Впервые Бегин пришел в себя он только через две с половиной недели.
Еще через неделю он смог окрепнуть настолько, что находился в сознании большую часть дня.
Все это время к нему никого не пускали.
Боль сопровождала его все время. Как объяснил лечащий врач, в первые дни после того, как он начал приходить в сознание, то выныривая из забытья, то снова в него проваливаясь, боль была такой сильной, что они были вынуждены пичкать его сильными обезболивающими препаратами – иначе был большой риск смерти от болевого шока – сердце и центральная нервная система не справлялись. Сейчас Бегин предпочитал обходиться минимумом анальгетиков, пока ноющая боль иногда, особенно к вечеру, не усиливалась настолько, что терпеть было нельзя. Тогда ему делали укол, прямо в торчащий из вены катетер, и Бегин забывался неспокойным сном.

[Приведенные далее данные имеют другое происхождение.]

/-!
# The `𝓗_k(N)` instance of the corrected ½-proportion edge; weight `2`, prime level
# (Iwaniec 2006 §7 (7.3)–(7.7) with Kowalski–Michel 2000 for the even share)

Topic `Literature/NumberTheory/LFunctions` (namespace
`Literature.NumberTheory.LFunctions.CentralValueFamilyHalfEdge`). GLUE and PROOFS only — NO named
fact is introduced (D-0026). Continues `CentralValueFamilyNontrivialTwist` (the explosion of the
even-mass shapes at the trivial twist; the total-mass shapes; the `refine` device) for the concrete
family `iwaniecSarnakFamily k` = `𝓗_k(N)` of `IwaniecSarnakFamilyHalfEdge`:

1. **The explosion, instantiated**: `𝓗_k(N)` is trivially compatible (`(N,1) = 1`, `𝟙(−N) = 1`)
   and has squarefree levels of unbounded size, so — given the non-negativity fact
   `lapidRallis2003_theorem1_gl2Twist` — `(iwaniecSarnakFamily k).EvenMassPos` and
   `(iwaniecSarnakFamily k).MixedOverMass δ` (`δ ≥ 0`) are jointly contradictory
   (`iwaniecSarnakFamily_not_mixedOverMass`), as are `EvenMassLower` and `MixedMomentUpper δ`
   (`iwaniecSarnakFamily_not_mixedMomentUpper`): the hypotheses of
   `lOne_lowerBound_of_untwistedProportion{,_ratio}` cannot all hold.
2. **The printed moment input**: the named fact `IwaniecSarnak.iwaniec2006_mixedMomentOverMass`
   ((7.3)+(7.4) of [IwaniecConversations2006, §7 p. 96] in one-sided ratio form against the TOTAL
   harmonic mass, `1 < D`) gives `(iwaniecSarnakFamily k).MixedOverTotalMass δ` for some `δ > 0`
   (`mixedOverTotalMass_iwaniecSarnakFamily`).
3. **The even share at prime level and weight `2`, PROVED from typed Petersson facts**: for a prime
   level `q`, `Σ^h_{f ∈ H_2(q)} λ_f(1)² = 1 + O(q^{−3/2})` (`KowalskiMichel2000.kowalskiMichel2000_petersson`
   at `(m,n) = (1,1)`) and `2 Σ^h_f ε_f^− λ_f(1)² = 1 + O(q^{−1})` (`kowalskiMichel2000_lemma1` at
   `(l,m) = (1,1)`), with `λ_f(1) = 1` for newforms and `ε_f = ±1` (Atkin–Lehner, tree theorem
   `IsNewform0.frickeEigenvalue_eq_one_or_eq_neg_one_holds`), give total harmonic mass `∈ [7/8, 9/8]`
   and even harmonic mass `≥ 1/4 ≥ (1/5)·total` for all large primes `q`: `EvenShare` for the
   refinement `primeLevelFamilyTwo` of `iwaniecSarnakFamily 2` to PRIME admissible levels and
   NON-TRIVIAL compatible twists (`evenShare_primeLevelFamilyTwo`). Compatible supply by prime
   levels `p ≡ −1 (mod D)` (Linnik) is inherited (`PrimeLevels.refine`,
   `primeLevelFamilyTwo_compatibleSupply`).
4. **THE WEIGHT-2 DECISION THEOREM** `lOne_lowerBound_of_untwistedProportion_weightTwo`: the printed
   facts `lapidRallis2003_theorem1_gl2Twist` (non-negativity), `iwaniec2006_twistedHalf` ((7.6) at
   `½`), `iwaniec2006_mixedMomentOverMass` ((7.3)+(7.4)), `kowalskiMichel2000_petersson`,
   `kowalskiMichel2000_lemma1` (Petersson at prime level), and the EDGE
   `IwaniecSarnak.UntwistedProportion 2 (½ + η)` for some `η > 0` imply
   `∃ c > 0, L(1,χ_D) ≥ c·(log D)^{−4}` for all large `D` and all real primitive `χ mod D`.
   Every hypothesis except the edge is a typed statement IN PRINT; the edge is open in print
   («Fifty percent is not enough!»).

WHAT THIS IS NOT: no claim that `UntwistedProportion 2 (½ + η)` holds for any `η > 0`, nor about
Landau–Siegel zeros. «The programme SEARCHES and TYPES; no claim about Landau–Siegel zeros,
Theorems 1–2 of arXiv:2211.02515 or a repaired Margin232 until a kernel theorem says so.»

## References

* [IwaniecConversations2006] H. Iwaniec, LNM 1891 (2006), §7 (7.3)–(7.7), held chunks p0095–p0097.
* [KowalskiMichel2000] E. Kowalski, P. Michel, Acta Arith. 94 (2000), §2.3 (display after (16)),
  Lemma 1 — typed in `KowalskiMichelHarmonicMoments`.
* [Knapp1993] Thm. 9.27 (Atkin–Lehner: `ε(f) = ±1`), tree theorem
  `IsNewform0.frickeEigenvalue_eq_one_or_eq_neg_one_holds`.
* [Linnik1944] (tree theorem `linnik_leastPrimeAP`, via `compatibleSupply_of_primeLevels`).
-/

noncomputable section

Несколько раз ему снились кошмары. Они отступили и преследовали его далеко не каждую ночь, но иногда возвращались. В сознании все спуталось. Теперь он видел Лену, которую на его глазах расстреливали бандиты. Или животное с золотым резцами и бритую тварь, которые расстреливали его в грязном полыхающем недострое. Пару раз он просыпался в мокром поту, пытаясь утащить умирающую Лену от огня по каким-то подземным ходам и катакомбам. Смешалось все.
Через несколько дней приехал невропатолог из медицинского центра, в котором на постоянной основе обследовался Бегин. Он изучил историю болезни, долго говорил о чем-то с лечащим врачом, а затем около получаса распрашивал Бегина о самочувствии. Бегин спросил у медика, почему болевые ощущения вернулись. Тот отделался пространным ответом, сводящимся к тому, что природа возникновения анальгезии в большинстве случаев, в том числе в случае Бегина, мало изучена и плохо поддается анализу. Но фактом было то, что анальгезия ушла. Возможно, окончательно. Возможно, она еще вернется. Это все, что выяснил Бегин.